2. The apparatus (1) as defined in claim 1, the apparatus (1) being arranged to make the combination by using the second sensor information for checking, completing, correcting and/or overruling the first sensor information.

3. The apparatus (1) as defined in claim 1, the first sensor (11) comprising a camera, the image information comprising an image showing a single beacon, two or more beacons, a beacon and a non-beacon and/or the device (20) or a part thereof, and the first sensor information comprising a detection of the single beacon, the two or more beacons, the beacon and the non-beacon and/or the device (20) or the part thereof.

4. The apparatus (1) as defined in claim 1, the second sensor (12) comprising an acceleration detector, a motion detector, a movement detector, an angle detector, a tilt detector, an orientation detector and/or a rotation detector, the geometrical information comprising an acceleration in at least one direction, a motion in at least one direction, a movement in at least one direction, an angle with respect to at least one direction, a tilt with respect to at least one direction, an orientation with respect to at least one direction, and/or a rotation with respect to at least one direction, and the second sensor information comprising a detection of the acceleration in the at least one direction, the motion in the at least one direction, the movement in the at least one direction, the angle with respect to the at least one direction, the tilt with respect to the at least one direction, the orientation with respect to the at least one direction and/or the rotation with respect to the at least one direction.

5. The apparatus (1) as defined in claim 1, the control instruction comprising a pointing position on the device (20), a distance between the remote control (10) and the device (20), a location of the remote control (10) with respect to the device (20), an acceleration of the remote control (10) in at least one direction, a motion of the remote control (10) in at least one direction, a movement of the remote control (10) in at least one direction, an angle of the remote control (10) with respect to at least one direction, a tilt of the remote control (10) with respect to at least one direction, an orientation of the remote control (10) with respect to at least one direction and/or a rotation of the remote control (10) with respect to at least one direction.

6. The apparatus (1) as defined in claim 1, the apparatus (1) providing gesture detection.

7. The apparatus (1) as defined in claim 1, the apparatus (1) providing tilt compensation.

8. A remote control (10) comprising the apparatus (1) as defined in claim 1.

9. A device (20) comprising the apparatus (1) as defined in claim 1.
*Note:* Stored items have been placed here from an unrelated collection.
import Literature.NumberTheory.DiophantineApproximation.PadicSubspaceTheoremProofs
import Mathlib.NumberTheory.Padics.PadicNorm
import HarnessLib

/-!
# The `p`-adic Subspace Theorem over `ℚ` — the RATIONAL-coefficient, any-finite-`S` form from the catalogued fact

THEOREMS ONLY (no definition, no named fact, no `sorry`).  Companion to `PadicSubspaceTheorem.lean` /
`PadicSubspaceTheoremProofs.lean`.  The tree proves Bugeaud–Corvaja–Zannier 2003, Thm. 1 from an explicitly written-out
hypothesis `hST` = the `p`-adic Subspace Theorem over `ℚ` for integer points with RATIONAL linear forms at `∞` and at
the primes of a finite set `S`, values measured by `|·|` and `padicNorm p`, hyperplane form
(`Literature.NumberTheory.DiophantineGeometry.BugeaudCorvajaZannier2003_thm1_of_subspaceTheorem`,
`IntegerGCDBoundProofs.lean`).  This file derives exactly that statement from the catalogued named fact
`Schlickewei1976_padicSubspaceTheorem` (Bilu, Sém. Bourbaki 967, Thm. 2.3: algebraic coefficients, `S ∋ ∞` finite):

* `Schlickewei1976_padicSubspaceTheorem.rational_int (h : Schlickewei1976_padicSubspaceTheorem) : hST` — re-index the
  variables `ι ≃ Fin m` (`m = card ι ≥ 2`); read the rational forms at `∞` in `ℂ` and at `p ∈ S` in `\overline{ℚ_p}`
  (rationals are algebraic; `det ≠ 0` survives a field embedding, so linear independence is kept); identify
  `padicNorm p q` with Mathlib's norm of `q` in `\overline{ℚ_p}` (`Padic.eq_padicNorm`, `PadicAlgCl.norm_extends`)
  and `|q|` with the complex norm of `q`; apply the hyperplane form `.hyperplanes` with the injective family of the
  primes of `S`; pull the finitely many rational linear forms back along the re-indexing.

The domination `Schlickewei1976_padicSubspaceTheorem → BugeaudCorvajaZannier2003_thm1` is the one-liner of
`Literature/NumberTheory/DiophantineGeometry/IntegerGCDBoundOfPadicSubspace.lean`.

References: [Bilu2008] Sém. Bourbaki Exp. 967, Thm. 2.3 (p. 967-04); [BombieriGubler2006] Thm. 7.2.2, Cor. 7.2.5
(pp. 177–178), 7.3.8; [BugeaudCorvajaZannier2003] Math. Z. 243 (2003) 79–84, Thm. 1.
-/

noncomputable section

open Finset

namespace Literature.NumberTheory.DiophantineApproximation

/-- Rows of a rational square matrix that are linearly independent over `ℚ` stay linearly independent after
re-indexing rows and columns along `e : ι ≃ κ` and embedding `ℚ` into a field `F`. [folklore] -/
private theorem linearIndependent_reindex_map {ι κ F : Type*} [Fintype ι] [DecidableEq ι] [Fintype κ] [DecidableEq κ]
    [Field F] [CharZero F] (e : ι ≃ κ) {L : ι → ι → ℚ} (hL : LinearIndependent ℚ L) :
    LinearIndependent F (fun a b => (L (e.symm a) (e.symm b) : F)) := by
  have h1 : IsUnit (Matrix.of L) := (Matrix.linearIndependent_rows_iff_isUnit (A := Matrix.of L)).1 hL
  rw [Matrix.isUnit_iff_isUnit_det] at h1
  have h3 : Matrix.of (fun a b => (L (e.symm a) (e.symm b) : F)) =
      (algebraMap ℚ F).mapMatrix (Matrix.reindex e e (Matrix.of L)) := by
    ext a b; simp [Matrix.reindex_apply, Matrix.submatrix_apply]
  have h2 : IsUnit (Matrix.of (fun a b => (L (e.symm a) (e.symm b) : F))) := by
    rw [Matrix.isUnit_iff_isUnit_det, h3, ← RingHom.map_det, Matrix.det_reindex_self, isUnit_iff_ne_zero,
      map_ne_zero_iff _ (algebraMap ℚ F).injective]
    exact h1.ne_zero
  exact (Matrix.linearIndependent_rows_iff_isUnit (A := Matrix.of (fun a b => (L (e.symm a) (e.symm b) : F)))).2 h2

/-- `|q|` read in `ℂ`: `‖(q : ℂ)‖ = |q|`. [folklore] -/
private theorem norm_ratCast_complex (q : ℚ) : ‖(q : ℂ)‖ = ((|q| : ℚ) : ℝ) := by
  rw [show (q : ℂ) = ((q : ℝ) : ℂ) by push_cast; rfl, Complex.norm_real, Real.norm_eq_abs, Rat.cast_abs]

/-- `|q|_p` read in `\overline{ℚ_p}`: Mathlib's norm of `q` in `PadicAlgCl p` is `padicNorm p q`. [folklore] -/
private theorem norm_ratCast_padicAlgCl (p : ℕ) [Fact p.Prime] (q : ℚ) :
    ‖(q : PadicAlgCl p)‖ = ((padicNorm p q : ℚ) : ℝ) := by
  have h1 : (q : PadicAlgCl p) = ((q : ℚ_[p]) : PadicAlgCl p) := by
    rw [show ((q : ℚ_[p]) : PadicAlgCl p) = algebraMap ℚ_[p] (PadicAlgCl p) (q : ℚ_[p]) from rfl, map_ratCast]
  rw [h1, PadicAlgCl.norm_extends, Padic.eq_padicNorm]

/-- The sup-norm is invariant under re-indexing. [folklore] -/
private theorem sup_natAbs_reindex {ι κ : Type*} [Fintype ι] [Fintype κ] (e : ι ≃ κ) (x : ι → ℤ) :
    (Finset.univ.sup fun b => (x (e.symm b)).natAbs) = Finset.univ.sup fun j => (x j).natAbs := by
  apply le_antisymm
  · exact Finset.sup_le fun b _ => Finset.le_sup (f := fun j => (x j).natAbs) (Finset.mem_univ (e.symm b))
  · refine Finset.sup_le fun j _ => ?_
    have := Finset.le_sup (f := fun b => (x (e.symm b)).natAbs) (Finset.mem_univ (e j))
    simpa using this

/-- **The tree's hypothesis `hST` (the `p`-adic Subspace Theorem over `ℚ`, rational forms, integer points, any finite
set `S` of primes, hyperplane form) from the catalogued fact `Schlickewei1976_padicSubspaceTheorem`.**
[cite: Bilu2008, Thm. 2.3 (p. 967-04)] [cite: BombieriGubler2006, Thm. 7.2.2, Cor. 7.2.5 (pp. 177–178)] -/
theorem Schlickewei1976_padicSubspaceTheorem.rational_int (h : Schlickewei1976_padicSubspaceTheorem) :
    ∀ (ι : Type) [Fintype ι], 1 < Fintype.card ι →
      ∀ (S : Finset ℕ), (∀ p ∈ S, p.Prime) →
      ∀ (L : ι → ι → ℚ), LinearIndependent ℚ L →
      ∀ (M : ℕ → ι → ι → ℚ), (∀ p ∈ S, LinearIndependent ℚ (M p)) →
      ∀ ε : ℝ, 0 < ε →
        ∃ T : Finset (ι → ℚ), (∀ f ∈ T, f ≠ 0) ∧
          ∀ x : ι → ℤ, x ≠ 0 →
            (((∏ i, |∑ j, L i j * x j|) *
                ∏ p ∈ S, ∏ i, padicNorm p (∑ j, M p i j * x j) : ℚ) : ℝ) <
              ((Finset.univ.sup fun j => (x j).natAbs : ℕ) : ℝ) ^ (-ε) →
            ∃ f ∈ T, ∑ j, f j * x j = 0 := by
  intro ι _ hcard S hS L hL M hM ε hε
  classical
  -- re-index the variables by `Fin m`
  set m : ℕ := Fintype.card ι with hm
  let e : ι ≃ Fin m := Fintype.equivFin ι
  -- the places: `∞` and the primes of `S` as an injective family
  haveI hF : ∀ k : {p // p ∈ S}, Fact (Nat.Prime ((fun k : {p // p ∈ S} => (k : ℕ)) k)) := fun k => ⟨hS k.1 k.2⟩
  -- the forms, read in `ℂ` and in `\overline{ℚ_p}`
  let L' : Fin m → Fin m → ℂ := fun a b => (L (e.symm a) (e.symm b) : ℂ)
  let M' : (k : {p // p ∈ S}) → Fin m → Fin m → PadicAlgCl (k : ℕ) :=
    fun k a b => (M k (e.symm a) (e.symm b) : PadicAlgCl (k : ℕ))
  have hL'a : ∀ a b, IsAlgebraic ℚ (L' a b) := fun a b => isAlgebraic_algebraMap (L (e.symm a) (e.symm b))
  have hL'i : LinearIndependent ℂ L' := linearIndependent_reindex_map e hL
  have hM'a : ∀ k a b, IsAlgebraic ℚ (M' k a b) := fun k a b => by
    simpa [M'] using isAlgebraic_algebraMap (R := ℚ) (A := PadicAlgCl (k : ℕ)) (M k (e.symm a) (e.symm b))
  have hM'i : ∀ k : {p // p ∈ S}, LinearIndependent (PadicAlgCl (k : ℕ)) (M' k) := fun k =>
    linearIndependent_reindex_map e (hM k.1 k.2)
  obtain ⟨T', hT'0, hT'⟩ := h.hyperplanes m (by omega) {p // p ∈ S} (fun k => (k : ℕ))
    (fun k k' hkk' => Subtype.ext hkk') L' hL'a hL'i M' hM'a hM'i ε hε
  -- pull the forms back along `e`
  refine ⟨T'.image fun f => f ∘ e, ?_, ?_⟩
  · intro f hf
    obtain ⟨f', hf', rfl⟩ := Finset.mem_image.1 hf
    intro h0
    apply hT'0 f' hf'
    funext b
    have := congr_fun h0 (e.symm b)
    simpa using this
  · intro x hx hlt
    -- the solution re-indexed
    let x' : Fin m → ℤ := fun b => x (e.symm b)
    have hx' : x' ≠ 0 := by
      intro h0; apply hx; funext j
      have := congr_fun h0 (e j)
      simpa [x'] using this
    have hreal : (∏ a, ‖∑ b, L' a b * (x' b : ℂ)‖) = (((∏ i, |∑ j, L i j * x j|) : ℚ) : ℝ) := by
      have h1 : ∀ a, ‖∑ b, L' a b * (x' b : ℂ)‖ = ((|∑ j, L (e.symm a) j * x j| : ℚ) : ℝ) := by
        intro a
        have h2 : (∑ b, L' a b * (x' b : ℂ)) = ((∑ j, L (e.symm a) j * x j : ℚ) : ℂ) := by
          push_cast [L', x']
          exact Equiv.sum_comp e.symm (fun j => (L (e.symm a) j : ℂ) * (x j : ℂ))
        rw [h2, norm_ratCast_complex]
      simp_rw [h1]
      rw [← Rat.cast_prod]
      congr 1
      exact Equiv.prod_comp e.symm (fun i => |∑ j, L i j * (x j : ℚ)|)
    have hpadic : (∏ k : {p // p ∈ S}, ∏ a, ‖∑ b, M' k a b * (x' b : PadicAlgCl (k : ℕ))‖) =
        (((∏ p ∈ S, ∏ i, padicNorm p (∑ j, M p i j * x j)) : ℚ) : ℝ) := by
      have h1 : ∀ (k : {p // p ∈ S}) a, ‖∑ b, M' k a b * (x' b : PadicAlgCl (k : ℕ))‖ =
          ((padicNorm k (∑ j, M k (e.symm a) j * x j) : ℚ) : ℝ) := by
        intro k a
        have h2 : (∑ b, M' k a b * (x' b : PadicAlgCl (k : ℕ))) =
            ((∑ j, M k (e.symm a) j * x j : ℚ) : PadicAlgCl (k : ℕ)) := by
          push_cast [M', x']
          exact Equiv.sum_comp e.symm (fun j => (M k (e.symm a) j : PadicAlgCl (k : ℕ)) * (x j : PadicAlgCl (k : ℕ)))
        rw [h2, norm_ratCast_padicAlgCl]
      simp_rw [h1]
      rw [Rat.cast_prod, ← Finset.prod_coe_sort S]
      refine Finset.prod_congr rfl fun k _ => ?_
      rw [Rat.cast_prod]
      exact Equiv.prod_comp e.symm (fun i => ((padicNorm k (∑ j, M k i j * x j) : ℚ) : ℝ))
    have hsup : (Finset.univ.sup fun b => (x' b).natAbs) = Finset.univ.sup fun j => (x j).natAbs :=
      sup_natAbs_reindex e x
    have hineq : (∏ a, ‖∑ b, L' a b * (x' b : ℂ)‖) *
        (∏ k : {p // p ∈ S}, ∏ a, ‖∑ b, M' k a b * (x' b : PadicAlgCl (k : ℕ))‖) ≤
        (((Finset.univ.sup fun b => (x' b).natAbs : ℕ) : ℝ)) ^ (-ε) := by
      rw [hreal, hpadic, hsup, ← Rat.cast_mul]
      exact hlt.le
    obtain ⟨f', hf'T, hf'⟩ := hT' x' hx' hineq
    refine ⟨f' ∘ e, Finset.mem_image_of_mem _ hf'T, ?_⟩
    have : ∑ j, (f' ∘ e) j * (x j : ℚ) = ∑ b, f' b * (x' b : ℚ) := by
      simpa [x'] using Equiv.sum_comp e (fun b => f' b * (x (e.symm b) : ℚ))
    rw [this, hf']

end Literature.NumberTheory.DiophantineApproximation

end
10. A method for converting control information from a remote control (10) into a control instruction for a device (20), the remote control (10) comprising a first sensor (11) for converting image information into first sensor information and comprising a second sensor (12) for converting geometrical information into second sensor information, the method comprising a step of converting the control information comprising a combination of the first sensor information and the second sensor information into the control instruction.

11. The method as defined in claim 10, the method further comprising a step of making the combination by using the second sensor information for checking, completing, correcting and/or overruling the first sensor information.

12. A computer program product for performing the step of the method as defined in claim 10.

13. A medium for storing and comprising the computer program product as defined in claim 12.